_Required work_
Go through the data from its first line and retype each line, stopping once the line containing "statements and proofs" has been retyped.

_Stored items_

----

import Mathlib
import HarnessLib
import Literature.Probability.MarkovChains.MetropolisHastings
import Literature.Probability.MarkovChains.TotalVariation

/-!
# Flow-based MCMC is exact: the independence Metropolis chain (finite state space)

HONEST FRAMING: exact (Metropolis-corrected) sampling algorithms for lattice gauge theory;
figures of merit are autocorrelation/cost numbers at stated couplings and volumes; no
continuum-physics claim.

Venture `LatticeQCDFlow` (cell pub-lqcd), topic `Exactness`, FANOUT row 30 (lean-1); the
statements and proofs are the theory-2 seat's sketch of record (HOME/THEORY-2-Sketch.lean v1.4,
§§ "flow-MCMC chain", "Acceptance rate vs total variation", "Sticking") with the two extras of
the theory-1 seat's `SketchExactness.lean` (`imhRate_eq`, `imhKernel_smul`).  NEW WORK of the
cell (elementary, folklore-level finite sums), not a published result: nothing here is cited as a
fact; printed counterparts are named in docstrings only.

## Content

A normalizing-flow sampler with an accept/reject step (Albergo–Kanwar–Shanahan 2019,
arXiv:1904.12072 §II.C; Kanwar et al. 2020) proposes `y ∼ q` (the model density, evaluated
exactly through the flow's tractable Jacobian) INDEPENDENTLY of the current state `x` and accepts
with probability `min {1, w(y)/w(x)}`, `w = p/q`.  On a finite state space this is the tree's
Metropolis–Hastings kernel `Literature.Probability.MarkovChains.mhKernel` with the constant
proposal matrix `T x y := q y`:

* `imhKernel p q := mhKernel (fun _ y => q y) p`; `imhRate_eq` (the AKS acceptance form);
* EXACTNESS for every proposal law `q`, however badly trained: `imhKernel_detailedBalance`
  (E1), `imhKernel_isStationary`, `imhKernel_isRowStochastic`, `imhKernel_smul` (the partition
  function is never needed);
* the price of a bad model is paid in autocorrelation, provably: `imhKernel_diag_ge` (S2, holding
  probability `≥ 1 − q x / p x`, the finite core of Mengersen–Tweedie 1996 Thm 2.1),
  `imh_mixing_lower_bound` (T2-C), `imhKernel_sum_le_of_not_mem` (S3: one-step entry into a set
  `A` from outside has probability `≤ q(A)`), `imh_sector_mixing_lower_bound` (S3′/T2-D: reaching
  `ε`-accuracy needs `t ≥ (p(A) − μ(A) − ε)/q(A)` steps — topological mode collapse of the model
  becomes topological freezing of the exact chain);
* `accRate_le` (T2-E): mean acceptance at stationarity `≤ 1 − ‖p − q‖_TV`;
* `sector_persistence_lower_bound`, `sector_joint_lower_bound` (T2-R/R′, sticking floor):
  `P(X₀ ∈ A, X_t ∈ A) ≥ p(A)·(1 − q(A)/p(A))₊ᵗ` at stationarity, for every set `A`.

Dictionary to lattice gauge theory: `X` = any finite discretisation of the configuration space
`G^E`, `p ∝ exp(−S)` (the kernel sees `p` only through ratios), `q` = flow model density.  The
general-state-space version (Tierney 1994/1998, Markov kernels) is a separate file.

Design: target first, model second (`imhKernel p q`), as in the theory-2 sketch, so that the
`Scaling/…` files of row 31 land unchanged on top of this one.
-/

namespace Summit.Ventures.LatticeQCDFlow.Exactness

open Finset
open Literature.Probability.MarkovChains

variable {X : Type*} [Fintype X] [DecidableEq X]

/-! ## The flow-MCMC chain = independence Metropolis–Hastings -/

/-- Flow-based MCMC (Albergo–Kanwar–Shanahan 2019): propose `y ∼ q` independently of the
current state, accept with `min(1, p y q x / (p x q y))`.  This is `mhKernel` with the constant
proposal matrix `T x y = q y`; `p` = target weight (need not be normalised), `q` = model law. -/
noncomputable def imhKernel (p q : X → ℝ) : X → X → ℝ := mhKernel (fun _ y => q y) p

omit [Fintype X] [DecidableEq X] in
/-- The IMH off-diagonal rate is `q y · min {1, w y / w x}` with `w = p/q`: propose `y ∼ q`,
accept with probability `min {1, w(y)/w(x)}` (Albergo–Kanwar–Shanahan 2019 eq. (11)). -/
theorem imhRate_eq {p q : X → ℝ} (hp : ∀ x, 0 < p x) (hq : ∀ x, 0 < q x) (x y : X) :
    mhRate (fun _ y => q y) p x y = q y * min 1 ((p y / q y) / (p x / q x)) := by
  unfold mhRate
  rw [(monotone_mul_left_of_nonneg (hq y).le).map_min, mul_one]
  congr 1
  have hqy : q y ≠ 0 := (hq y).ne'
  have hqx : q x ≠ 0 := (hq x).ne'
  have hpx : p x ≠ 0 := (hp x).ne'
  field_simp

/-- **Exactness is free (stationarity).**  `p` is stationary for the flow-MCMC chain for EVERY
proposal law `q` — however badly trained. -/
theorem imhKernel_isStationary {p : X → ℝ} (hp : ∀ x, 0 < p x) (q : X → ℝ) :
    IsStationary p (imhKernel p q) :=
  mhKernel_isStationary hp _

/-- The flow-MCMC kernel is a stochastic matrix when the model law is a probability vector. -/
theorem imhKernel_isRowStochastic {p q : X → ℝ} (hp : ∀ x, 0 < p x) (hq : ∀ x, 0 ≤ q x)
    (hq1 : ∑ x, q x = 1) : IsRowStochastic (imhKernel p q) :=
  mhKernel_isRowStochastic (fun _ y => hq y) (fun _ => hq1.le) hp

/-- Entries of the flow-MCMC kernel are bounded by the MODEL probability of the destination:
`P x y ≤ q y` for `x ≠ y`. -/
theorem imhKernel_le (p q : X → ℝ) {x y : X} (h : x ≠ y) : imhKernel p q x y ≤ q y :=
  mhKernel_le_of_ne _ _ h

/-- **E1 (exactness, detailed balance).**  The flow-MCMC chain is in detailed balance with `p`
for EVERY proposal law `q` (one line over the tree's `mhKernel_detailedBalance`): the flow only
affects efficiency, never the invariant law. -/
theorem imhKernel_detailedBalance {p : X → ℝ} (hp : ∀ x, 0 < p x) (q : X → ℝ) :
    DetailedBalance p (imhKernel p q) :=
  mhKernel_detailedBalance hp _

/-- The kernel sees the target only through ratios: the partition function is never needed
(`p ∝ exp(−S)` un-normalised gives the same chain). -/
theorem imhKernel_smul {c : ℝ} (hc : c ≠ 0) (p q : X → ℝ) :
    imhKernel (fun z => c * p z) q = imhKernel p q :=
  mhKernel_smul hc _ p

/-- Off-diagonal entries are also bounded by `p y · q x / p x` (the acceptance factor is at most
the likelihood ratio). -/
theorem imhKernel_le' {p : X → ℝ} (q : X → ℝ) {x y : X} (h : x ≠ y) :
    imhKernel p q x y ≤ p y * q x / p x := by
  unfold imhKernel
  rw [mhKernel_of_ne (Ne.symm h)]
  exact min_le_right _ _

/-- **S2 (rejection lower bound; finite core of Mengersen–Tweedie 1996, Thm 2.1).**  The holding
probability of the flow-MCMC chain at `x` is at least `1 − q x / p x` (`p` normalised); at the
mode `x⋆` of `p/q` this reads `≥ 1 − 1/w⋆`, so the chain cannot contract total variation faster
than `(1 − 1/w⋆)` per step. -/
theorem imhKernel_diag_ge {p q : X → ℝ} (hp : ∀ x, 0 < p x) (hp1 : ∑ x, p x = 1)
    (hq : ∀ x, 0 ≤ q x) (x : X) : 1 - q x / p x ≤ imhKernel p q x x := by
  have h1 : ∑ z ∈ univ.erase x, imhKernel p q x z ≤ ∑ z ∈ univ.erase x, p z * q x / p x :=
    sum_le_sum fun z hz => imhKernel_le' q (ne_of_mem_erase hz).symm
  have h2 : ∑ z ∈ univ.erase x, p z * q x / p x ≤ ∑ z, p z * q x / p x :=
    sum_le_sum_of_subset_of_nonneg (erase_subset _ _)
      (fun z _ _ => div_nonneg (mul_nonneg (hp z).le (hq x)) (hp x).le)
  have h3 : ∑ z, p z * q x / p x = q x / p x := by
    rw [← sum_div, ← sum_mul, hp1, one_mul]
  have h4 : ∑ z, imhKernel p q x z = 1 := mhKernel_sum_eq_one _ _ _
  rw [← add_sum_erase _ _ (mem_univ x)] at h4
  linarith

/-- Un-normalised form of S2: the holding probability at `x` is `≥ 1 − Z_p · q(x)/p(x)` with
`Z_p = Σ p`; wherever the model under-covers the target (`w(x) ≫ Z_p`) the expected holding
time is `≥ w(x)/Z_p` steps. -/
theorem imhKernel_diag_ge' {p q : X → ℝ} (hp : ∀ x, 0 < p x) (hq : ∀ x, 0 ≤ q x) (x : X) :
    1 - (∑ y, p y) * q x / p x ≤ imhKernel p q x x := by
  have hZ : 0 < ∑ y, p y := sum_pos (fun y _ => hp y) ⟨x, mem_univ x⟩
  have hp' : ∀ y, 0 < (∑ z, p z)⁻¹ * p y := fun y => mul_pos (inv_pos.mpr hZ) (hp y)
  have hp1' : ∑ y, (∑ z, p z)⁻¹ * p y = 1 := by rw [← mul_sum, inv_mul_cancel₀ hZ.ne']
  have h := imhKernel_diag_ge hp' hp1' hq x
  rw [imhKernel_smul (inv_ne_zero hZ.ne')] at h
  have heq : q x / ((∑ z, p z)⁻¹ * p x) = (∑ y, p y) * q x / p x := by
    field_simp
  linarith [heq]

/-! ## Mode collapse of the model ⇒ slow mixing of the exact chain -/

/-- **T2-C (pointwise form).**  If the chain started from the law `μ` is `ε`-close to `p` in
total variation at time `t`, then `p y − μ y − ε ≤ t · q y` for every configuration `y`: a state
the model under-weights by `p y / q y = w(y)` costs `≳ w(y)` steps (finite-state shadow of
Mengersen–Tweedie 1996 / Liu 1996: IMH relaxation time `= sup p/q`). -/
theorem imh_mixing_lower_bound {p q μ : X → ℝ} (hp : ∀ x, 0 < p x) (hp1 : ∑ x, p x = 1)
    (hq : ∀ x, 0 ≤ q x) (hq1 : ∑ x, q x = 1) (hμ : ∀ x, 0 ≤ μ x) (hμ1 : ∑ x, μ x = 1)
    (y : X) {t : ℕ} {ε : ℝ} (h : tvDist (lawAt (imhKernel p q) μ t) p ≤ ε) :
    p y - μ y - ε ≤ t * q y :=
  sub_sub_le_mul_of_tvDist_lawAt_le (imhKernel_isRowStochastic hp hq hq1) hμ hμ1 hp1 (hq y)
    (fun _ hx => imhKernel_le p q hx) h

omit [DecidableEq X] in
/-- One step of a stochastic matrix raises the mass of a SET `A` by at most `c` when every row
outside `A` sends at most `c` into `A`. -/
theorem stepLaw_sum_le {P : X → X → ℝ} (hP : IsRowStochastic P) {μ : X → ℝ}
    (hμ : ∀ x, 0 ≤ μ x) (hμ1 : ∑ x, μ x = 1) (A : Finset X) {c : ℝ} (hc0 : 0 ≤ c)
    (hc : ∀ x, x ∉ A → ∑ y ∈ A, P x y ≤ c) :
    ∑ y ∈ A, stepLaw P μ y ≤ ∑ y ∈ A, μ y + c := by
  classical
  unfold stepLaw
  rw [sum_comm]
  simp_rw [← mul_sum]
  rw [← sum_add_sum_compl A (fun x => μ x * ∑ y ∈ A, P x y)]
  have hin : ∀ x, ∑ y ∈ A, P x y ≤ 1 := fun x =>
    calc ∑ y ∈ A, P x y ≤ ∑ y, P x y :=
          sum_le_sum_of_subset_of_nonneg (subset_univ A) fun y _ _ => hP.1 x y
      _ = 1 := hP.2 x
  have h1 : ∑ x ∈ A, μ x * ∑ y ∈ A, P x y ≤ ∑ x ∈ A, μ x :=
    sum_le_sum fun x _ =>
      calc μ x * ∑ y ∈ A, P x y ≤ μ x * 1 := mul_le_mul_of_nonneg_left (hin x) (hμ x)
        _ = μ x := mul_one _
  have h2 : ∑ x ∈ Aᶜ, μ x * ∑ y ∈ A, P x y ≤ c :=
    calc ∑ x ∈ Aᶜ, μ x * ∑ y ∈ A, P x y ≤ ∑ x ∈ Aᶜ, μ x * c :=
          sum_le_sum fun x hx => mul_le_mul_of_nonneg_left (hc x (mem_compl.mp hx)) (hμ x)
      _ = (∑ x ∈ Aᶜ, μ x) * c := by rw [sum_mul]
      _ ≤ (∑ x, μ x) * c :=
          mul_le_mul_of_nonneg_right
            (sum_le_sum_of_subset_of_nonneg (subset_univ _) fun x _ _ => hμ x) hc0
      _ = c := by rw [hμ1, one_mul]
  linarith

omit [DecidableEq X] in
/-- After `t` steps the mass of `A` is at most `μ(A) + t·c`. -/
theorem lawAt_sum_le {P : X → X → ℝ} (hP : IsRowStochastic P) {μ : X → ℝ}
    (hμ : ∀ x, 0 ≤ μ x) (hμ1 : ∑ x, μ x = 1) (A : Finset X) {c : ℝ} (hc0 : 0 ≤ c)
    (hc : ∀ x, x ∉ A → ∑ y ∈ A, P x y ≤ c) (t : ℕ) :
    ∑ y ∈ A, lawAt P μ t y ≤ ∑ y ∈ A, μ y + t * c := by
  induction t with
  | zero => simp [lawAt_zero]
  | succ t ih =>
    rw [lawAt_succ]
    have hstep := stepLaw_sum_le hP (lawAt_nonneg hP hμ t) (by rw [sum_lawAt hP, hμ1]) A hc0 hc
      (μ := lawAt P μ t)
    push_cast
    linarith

----

_Result_
import Mathlib
import HarnessLib
import Literature.Probability.MarkovChains.MetropolisHastings
import Literature.Probability.MarkovChains.TotalVariation

/-!
# Flow-based MCMC is exact: the independence Metropolis chain (finite state space)

HONEST FRAMING: exact (Metropolis-corrected) sampling algorithms for lattice gauge theory;
figures of merit are autocorrelation/cost numbers at stated couplings and volumes; no
continuum-physics claim.

Venture `LatticeQCDFlow` (cell pub-lqcd), topic `Exactness`, FANOUT row 30 (lean-1); the
statements and proofs are the theory-2 seat's sketch of record (HOME/THEORY-2-Sketch.lean v1.4,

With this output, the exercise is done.